What to work on. Reproduce, from the lines below, exactly the stretch that begins at the line containing "B : Fin 2 →" and ends at the line containing "(hρ : ∑ y, ‖klLipTransfer", both included.

[Stored data entries]

import Mathlib
import HarnessLib
import Literature.MathematicalPhysics.QuantumLattice.GrassmannDefectSplit
import Summits.HubbardSuperconductivity.HubbardSuperconductivity.Theorems.KLProgrammeKLRegimeTwoVolumeLipDefectDefs
import Summits.HubbardSuperconductivity.HubbardSuperconductivity.Theorems.KLProgrammeKLRegimeTwoVolumeSubstitutionGluingDeepPin

/-!
# Route `KLProgramme` — crux K3 ENGINE (stmt-HubbardSuperconductivity-20437), stub (e) proof-input «(e)-D-ROWS», F-D4c/F-D5c: THE SOURCE TERM OF
# BLOCK `k` THROUGH THE TRANSFER DOOR, AND THE BORN DIFFERENCE AS LIP + SRC AT A PIN
# (seat hubbard-kl-k3c4-p1 g23; `--supports` 20437; DROWS-SCOPE-g23 §9.2/§9.4 F-D4c, F-D5c)

Block `k` of the two-volume Lipschitz tower (`…TwoVolumeLipDiffDefs.klLipBornDiff`) splits as LIP + SRC (`…LipBlockIdentity.klLipBornDiff_eq_lip_add_src`);
LIP is bounded at a deep pin by `…LipBlockStepDeep.lipBlockStep_deep_le`.  Here the SRC term is put through k3c5-p2's deep-pin TRANSFER DOOR
`…TwoVolumeSubstitutionGluingDeepPin.sum_norm_kernel_map_sub_glue_map_le_of_defect` at the model objects of `…TwoVolumeLipDefectDefs`:
transfer matrices `T′ = klLipTransfer (bL) …`, `T = klLipTransfer L …` (the periodisation `klLipTransfer_periodise` DISCHARGES the door's `hP`), block
structure `klBlockEquiv` / block embeddings `klBlockEmb` (`klBlockEmb_apply` discharges `hFe₁`, `hFe₂`), fine element
`W′ = effAction (klLipCov (bL)) G − G` (`G = klGlue (klLipInput L …)`), coarse element `W = effAction (klLipCov L) D_L − D_L` whose glued transfer is the
glued coarse born term (`klLipBorn_eq_map_klLipTransfer_born`), and defect `W′ − klGlue W` — exactly the element of
`…LipDefectDefs.lipSourceDefect_eq_defectStep`, bounded at deep pins by `…LipDefectStep.lipSourceDefect_le`.  What stays named: the column / window /
pin rows and far tails of `T′` (geometry of the sector-analysis transfer matrix, (b) block constants), the coarse born profiles `N`, `N_far`, and the
two defect profiles `E` (near pins), `ND` (global).

* `lipSourceTransfer_le` — the SRC term of block `k` at an output pin: `≤ aⁿ(aE + τ·ND) + (2aⁿτN + n·aⁿ(5τN + 2a·N_far))`.
* `sum_pinned_norm_kernel_klLipBornDiff_le_of_parts` — the born difference of block `k` at a pin is at most (LIP bound) + (SRC bound): the identity
  `klLipBornDiff_eq_lip_add_src`, the transfer form of SRC (`lipSource_eq_transfer_form`, folded into `klLipTransfer` / `klLipCov` / `klLipBorn`),
  `kernel_add` and the triangle inequality termwise.

Compositions of landed theorems; rows / profiles are hypotheses; nothing asserts the (D) rows, stub (e), VL, K3 or superconductivity.
References: BGM 2006 (2.77)–(2.90), §3 [cite: BenfattoGiulianiMastropietro2006]; Salmhofer 1998 §4.1.
-/

namespace Summit.HubbardSuperconductivity.HubbardSuperconductivity.Theorems.TwoVolumeLip

set_option linter.dupNamespace false -- summit = problem name (single-conjunct summit), D-0017

open Finset Literature.MathematicalPhysics.QuantumLattice GrassmannAlgebra Literature.Probability.LatticeModels
open Literature.MathematicalPhysics.QuantumLattice.FermiRG
open Summit.HubbardSuperconductivity.HubbardSuperconductivity.Theorems.KLRegimeSplit
open Summit.HubbardSuperconductivity.HubbardSuperconductivity.Theorems.KLProgrammeLegKernels
open Summit.HubbardSuperconductivity.HubbardSuperconductivity.Theorems.DispersionFlow
open Summit.HubbardSuperconductivity.HubbardSuperconductivity.Theorems.EngineV8
open Summit.HubbardSuperconductivity.HubbardSuperconductivity.Theorems.TwoVolumeSource
open Summit.HubbardSuperconductivity.HubbardSuperconductivity.Theorems.TwoVolumeDefect

noncomputable section

variable {L b M : ℕ} [NeZero L] [NeZero (b * L)] [NeZero M]

/-- **F-D4c — the SRC term of block `k` through the transfer door.**  At an output pin `w′` (leg `p` of a degree-`n+1` kernel on the fine analysed
labels `Γ_{k+1}(bL)`), the source term `map (toLin′ T′) W′ − klGlue (klLipBorn L …)` of block `k` — `T′ = klLipTransfer (bL)`, `W′ = effAction (klLipCov (bL)) G − G`,
`G = klGlue (klLipInput L …)` — is bounded by k3c5-p2's `sum_norm_kernel_map_sub_glue_map_le_of_defect` with the block structure `klBlockEquiv`, the block
embeddings `klBlockEmb` and the coarse transfer `T = klLipTransfer L`; the periodisation `Σ_{res Y″ = Y} T′ X′ Y″ = T (res X′) Y` is DISCHARGED
(`klLipTransfer_periodise`), and the glued coarse born term is recognised as the glue of `map (toLin′ T) W`, `W = effAction (klLipCov L) D_L − D_L`
(`klLipBorn_eq_map_klLipTransfer_born`).  Named: column / window / pin rows `a` and far tails `τ` of `T′` w.r.t. the zone predicates `Z`, `Near`, `Far`,
`NearF`; the coarse born profiles `N`, `N_far`; the defect profiles `E` (on `NearF` pins) and `ND` of `W′ − klGlue W` (the element of
`lipSourceDefect_eq_defectStep`). -/
theorem lipSourceTransfer_le {β : ℝ} (hβ : β ≠ 0) (U μ : ℝ) (K : TrigPolyC4v) {d k : ℕ} (hdk : 1 ≤ d * k)
    (hZc : hubbardEffPartitionFnCT L M β U μ 0 K (klScale klE0 (d * k)) ≠ 0)
    {n : ℕ} (p : Fin (n + 1)) (w' : SpaceTimeIdx (b * L) M × SectorLeg (sectorCount (d * k)))
    (Z Near : SpaceTimeIdx L M × SectorLeg (sectorCount (d * k - 1)) → Prop) [DecidablePred Z] [DecidablePred Near]
    (Far : SpaceTimeIdx L M × SectorLeg (sectorCount (d * k - 1)) → SpaceTimeIdx L M × SectorLeg (sectorCount (d * k - 1)) → Prop)
    [DecidableRel Far] (hZ : ∀ y y', Near y → Z y' → Far y y')
    (NearF : SpaceTimeIdx (b * L) M × SectorLeg (sectorCount (d * k - 1)) → Prop) [DecidablePred NearF]
    {a τ N Nfar E ND : ℝ} (ha : 0 ≤ a) (hτ0 : 0 ≤ τ) (hN0 : 0 ≤ N) (hNfar0 : 0 ≤ Nfar) (hE0 : 0 ≤ E) (hND0 : 0 ≤ ND)
    (hcol : ∀ y', ∑ x, ‖klLipTransfer (b * L) M β μ K d k x y'‖ ≤ a)
    (hwin : ∀ (B' : Fin 2 → Fin b) (y : SpaceTimeIdx L M × SectorLeg (sectorCount (d * k - 1))),
      ∑ B : Fin 2 → Fin b, ∑ x ∈ univ.filter (fun x : SpaceTimeIdx (b * L) M × SectorLeg (sectorCount (d * k)) =>
          (klBlockEquiv L b M (sectorCount (d * k)) x).1 = B'),
        ‖klLipTransfer (b * L) M β μ K d k x ((klBlockEquiv L b M (sectorCount (d * k - 1))).symm (B, y))‖ ≤ a)
    (hρ : ∑ y, ‖klLipTransfer (b * L) M β μ K d k w'
        ((klBlockEquiv L b M (sectorCount (d * k - 1))).symm ((klBlockEquiv L b M (sectorCount (d * k)) w').1, y))‖ ≤ a)
    (hrowF : ∑ y' ∈ univ.filter (fun y' : SpaceTimeIdx (b * L) M × SectorLeg (sectorCount (d * k - 1)) => NearF y'),
      ‖klLipTransfer (b * L) M β μ K d k w' y'‖ ≤ a)
    (hτF : ∑ y' ∈ univ.filter (fun y' : SpaceTimeIdx (b * L) M × SectorLeg (sectorCount (d * k - 1)) => ¬ NearF y'),
      ‖klLipTransfer (b * L) M β μ K d k w' y'‖ ≤ τ)
    (hτ₁ : ∀ y, ¬ Z y → ∑ x ∈ univ.filter (fun x : SpaceTimeIdx (b * L) M × SectorLeg (sectorCount (d * k)) =>
        (klBlockEquiv L b M (sectorCount (d * k)) x).1 ≠ (klBlockEquiv L b M (sectorCount (d * k)) w').1),
      ‖klLipTransfer (b * L) M β μ K d k x
        ((klBlockEquiv L b M (sectorCount (d * k - 1))).symm ((klBlockEquiv L b M (sectorCount (d * k)) w').1, y))‖ ≤ τ)
    (hτ₂ : ∑ B ∈ univ.erase (klBlockEquiv L b M (sectorCount (d * k)) w').1, ∑ y,
      ‖klLipTransfer (b * L) M β μ K d k w' ((klBlockEquiv L b M (sectorCount (d * k - 1))).symm (B, y))‖ ≤ τ)
    (hτ₃ : ∑ y ∈ univ.filter (fun y : SpaceTimeIdx L M × SectorLeg (sectorCount (d * k - 1)) => ¬ Near y),
      ‖klLipTransfer (b * L) M β μ K d k w'
        ((klBlockEquiv L b M (sectorCount (d * k - 1))).symm ((klBlockEquiv L b M (sectorCount (d * k)) w').1, y))‖ ≤ τ)
    (hτ₄ : ∀ y, ¬ Z y → ∑ B ∈ univ.erase (klBlockEquiv L b M (sectorCount (d * k)) w').1,
      ∑ x ∈ univ.filter (fun x : SpaceTimeIdx (b * L) M × SectorLeg (sectorCount (d * k)) =>
          (klBlockEquiv L b M (sectorCount (d * k)) x).1 = (klBlockEquiv L b M (sectorCount (d * k)) w').1),
        ‖klLipTransfer (b * L) M β μ K d k x ((klBlockEquiv L b M (sectorCount (d * k - 1))).symm (B, y))‖ ≤ τ)
    (hN : ∀ y, ∑ Y ∈ univ.filter (fun Y : Fin (n + 1) → SpaceTimeIdx L M × SectorLeg (sectorCount (d * k - 1)) => Y p = y),
      ‖kernel ℂ (effAction ℂ (klLipCov L M β μ K d k) (klLipInput L M β U μ K d k) - klLipInput L M β U μ K d k) (n + 1) Y‖ ≤ N)
    (hNfar : ∀ y (i : Fin (n + 1)),
      ∑ Y ∈ univ.filter (fun Y : Fin (n + 1) → SpaceTimeIdx L M × SectorLeg (sectorCount (d * k - 1)) => Y p = y ∧ Far (Y p) (Y i)),
        ‖kernel ℂ (effAction ℂ (klLipCov L M β μ K d k) (klLipInput L M β U μ K d k) - klLipInput L M β U μ K d k) (n + 1) Y‖ ≤ Nfar)
    (hE : ∀ y', NearF y' →
      ∑ Y' ∈ univ.filter (fun Y' : Fin (n + 1) → SpaceTimeIdx (b * L) M × SectorLeg (sectorCount (d * k - 1)) => Y' p = y'),
        ‖kernel ℂ ((effAction ℂ (klLipCov (b * L) M β μ K d k) (klGlue L b M (sectorCount (d * k - 1)) (klLipInput L M β U μ K d k)) -
              klGlue L b M (sectorCount (d * k - 1)) (klLipInput L M β U μ K d k)) -
            klGlue L b M (sectorCount (d * k - 1))
              (effAction ℂ (klLipCov L M β μ K d k) (klLipInput L M β U μ K d k) - klLipInput L M β U μ K d k)) (n + 1) Y'‖ ≤ E)
    (hND : ∀ y',
      ∑ Y' ∈ univ.filter (fun Y' : Fin (n + 1) → SpaceTimeIdx (b * L) M × SectorLeg (sectorCount (d * k - 1)) => Y' p = y'),
        ‖kernel ℂ ((effAction ℂ (klLipCov (b * L) M β μ K d k) (klGlue L b M (sectorCount (d * k - 1)) (klLipInput L M β U μ K d k)) -
              klGlue L b M (sectorCount (d * k - 1)) (klLipInput L M β U μ K d k)) -
            klGlue L b M (sectorCount (d * k - 1))
              (effAction ℂ (klLipCov L M β μ K d k) (klLipInput L M β U μ K d k) - klLipInput L M β U μ K d k)) (n + 1) Y'‖ ≤ ND) :
    ∑ X' ∈ univ.filter (fun X' : Fin (n + 1) → SpaceTimeIdx (b * L) M × SectorLeg (sectorCount (d * k)) => X' p = w'),
        ‖kernel ℂ (ExteriorAlgebra.map (Matrix.toLin' (klLipTransfer (b * L) M β μ K d k))
              (effAction ℂ (klLipCov (b * L) M β μ K d k) (klGlue L b M (sectorCount (d * k - 1)) (klLipInput L M β U μ K d k)) -
                klGlue L b M (sectorCount (d * k - 1)) (klLipInput L M β U μ K d k)) -
            klGlue L b M (sectorCount (d * k)) (klLipBorn L M β U μ K d k)) (n + 1) X'‖ ≤
      a ^ n * (a * E + τ * ND) + (2 * a ^ n * τ * N + n * a ^ n * (5 * τ * N + 2 * a * Nfar)) := by
  rw [klLipBorn_eq_map_klLipTransfer_born (V := L) hβ U μ K hdk hZc]
  have hmain := sum_norm_kernel_map_sub_glue_map_le_of_defect (𝕜 := ℂ)
    (klBlockEquiv L b M (sectorCount (d * k - 1))) (klBlockEquiv L b M (sectorCount (d * k)))
    (klLipTransfer L M β μ K d k) (klLipTransfer (b * L) M β μ K d k) (fun X' Y => klLipTransfer_periodise hβ μ K d k X' Y)
    (klBlockEmb L b M (sectorCount (d * k - 1))) (fun B v X' => klBlockEmb_apply B v X')
    (klBlockEmb L b M (sectorCount (d * k))) (fun B v X' => klBlockEmb_apply B v X')
    (effAction ℂ (klLipCov (b * L) M β μ K d k) (klGlue L b M (sectorCount (d * k - 1)) (klLipInput L M β U μ K d k)) -
      klGlue L b M (sectorCount (d * k - 1)) (klLipInput L M β U μ K d k))
    (effAction ℂ (klLipCov L M β μ K d k) (klLipInput L M β U μ K d k) - klLipInput L M β U μ K d k) p w' Z Near Far hZ NearF
    ha hτ0 hN0 hNfar0 hE0 hND0 hcol hwin hρ hrowF hτF hτ₁ hτ₂ hτ₃ hτ₄ hN hNfar hE hND
  refine Eq.trans_le (Finset.sum_congr rfl fun X' _ => ?_) hmain
  rw [kernel_sub']
  rfl

/-- **F-D5c (pin level) — the born difference of block `k` as LIP + SRC.**  At any pin, the pinned kernel sum of `klLipBornDiff L b M β U μ K d k` is at
most a bound `B₁` of the LIP term (the first summand of `klLipBornDiff_eq_lip_add_src`; at a deep pin `…LipBlockStepDeep.lipBlockStep_deep_le`) plus a
bound `B₂` of the SRC term in transfer form (`lipSourceTransfer_le`): the identity, `lipSource_eq_transfer_form` folded into `klLipTransfer` / `klLipCov` /
`klLipBorn` (`klLipTransfer_def`, `klLipCov_def`, `klLipBorn_eq_map_klLipTransfer_born`), `kernel_add` and the triangle inequality termwise. -/
theorem sum_pinned_norm_kernel_klLipBornDiff_le_of_parts {β : ℝ} (hβ : β ≠ 0) (U μ : ℝ) (K : TrigPolyC4v) {d k : ℕ} (hdk : 1 ≤ d * k)
    (hZ : hubbardEffPartitionFnCT (b * L) M β U μ 0 K (klScale klE0 (d * k)) ≠ 0)
    (hZc : hubbardEffPartitionFnCT L M β U μ 0 K (klScale klE0 (d * k)) ≠ 0)
    {m : ℕ} (i : Fin m) (w'' : SpaceTimeIdx (b * L) M × SectorLeg (sectorCount (d * k))) {B₁ B₂ : ℝ}
    (h₁ : ∑ X'' ∈ univ.filter (fun X'' : Fin m → SpaceTimeIdx (b * L) M × SectorLeg (sectorCount (d * k)) => X'' i = w''),
      ‖kernel ℂ
          (ExteriorAlgebra.map (Matrix.toLin' ((((imagTimeWeight β M : ℝ) : ℂ)) •
              sectorAnalysisMatrix (b * L) M β (klAnisoFamily (b * L) M β μ K klE0 (d * k))))
            ((effAction ℂ (hubbardCovSliceCT (b * L) M β μ 0 K (klScale klE0 (d * (k + 1))) (klScale klE0 (d * k)))
                  (ExteriorAlgebra.map (Matrix.toLin' (sectorSubMatrix (b * L) M β
                      (bgmFatMultiplier (b * L) M klE0 β (nambuXiCT (b * L) μ K) (d * k - 1))))
                    (klGlue L b M (sectorCount (d * k - 1)) (klLipInput L M β U μ K d k) + klLipInputDiff L b M β U μ K d k)) -
                ExteriorAlgebra.map (Matrix.toLin' (sectorSubMatrix (b * L) M β
                    (bgmFatMultiplier (b * L) M klE0 β (nambuXiCT (b * L) μ K) (d * k - 1))))
                  (klGlue L b M (sectorCount (d * k - 1)) (klLipInput L M β U μ K d k) + klLipInputDiff L b M β U μ K d k)) -
              (effAction ℂ (hubbardCovSliceCT (b * L) M β μ 0 K (klScale klE0 (d * (k + 1))) (klScale klE0 (d * k)))
                  (ExteriorAlgebra.map (Matrix.toLin' (sectorSubMatrix (b * L) M β
                      (bgmFatMultiplier (b * L) M klE0 β (nambuXiCT (b * L) μ K) (d * k - 1))))
                    (klGlue L b M (sectorCount (d * k - 1)) (klLipInput L M β U μ K d k))) -
                ExteriorAlgebra.map (Matrix.toLin' (sectorSubMatrix (b * L) M β
                    (bgmFatMultiplier (b * L) M klE0 β (nambuXiCT (b * L) μ K) (d * k - 1))))
                  (klGlue L b M (sectorCount (d * k - 1)) (klLipInput L M β U μ K d k))))) m X''‖ ≤ B₁)
    (h₂ : ∑ X'' ∈ univ.filter (fun X'' : Fin m → SpaceTimeIdx (b * L) M × SectorLeg (sectorCount (d * k)) => X'' i = w''),
      ‖kernel ℂ (ExteriorAlgebra.map (Matrix.toLin' (klLipTransfer (b * L) M β μ K d k))
            (effAction ℂ (klLipCov (b * L) M β μ K d k) (klGlue L b M (sectorCount (d * k - 1)) (klLipInput L M β U μ K d k)) -
              klGlue L b M (sectorCount (d * k - 1)) (klLipInput L M β U μ K d k)) -
          klGlue L b M (sectorCount (d * k)) (klLipBorn L M β U μ K d k)) m X''‖ ≤ B₂) :
    ∑ X'' ∈ univ.filter (fun X'' : Fin m → SpaceTimeIdx (b * L) M × SectorLeg (sectorCount (d * k)) => X'' i = w''),
        ‖kernel ℂ (klLipBornDiff L b M β U μ K d k) m X''‖ ≤ B₁ + B₂ := by
  rw [klLipBornDiff_eq_lip_add_src hβ U μ K hdk hZ, lipSource_eq_transfer_form hβ U μ K hdk hZc, ← klLipTransfer_def, ← klLipCov_def,
    ← klLipTransfer_def, ← klLipCov_def, ← klLipBorn_eq_map_klLipTransfer_born (V := L) hβ U μ K hdk hZc]
  refine le_trans (Finset.sum_le_sum fun X'' _ => ?_) (le_of_eq_of_le Finset.sum_add_distrib (add_le_add h₁ h₂))
  rw [kernel_add]
  exact norm_add_le _ _

end

end Summit.HubbardSuperconductivity.HubbardSuperconductivity.Theorems.TwoVolumeLip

Worked solution.
      ∑ B : Fin 2 → Fin b, ∑ x ∈ univ.filter (fun x : SpaceTimeIdx (b * L) M × SectorLeg (sectorCount (d * k)) =>
          (klBlockEquiv L b M (sectorCount (d * k)) x).1 = B'),
        ‖klLipTransfer (b * L) M β μ K d k x ((klBlockEquiv L b M (sectorCount (d * k - 1))).symm (B, y))‖ ≤ a)
    (hρ : ∑ y, ‖klLipTransfer (b * L) M β μ K d k w'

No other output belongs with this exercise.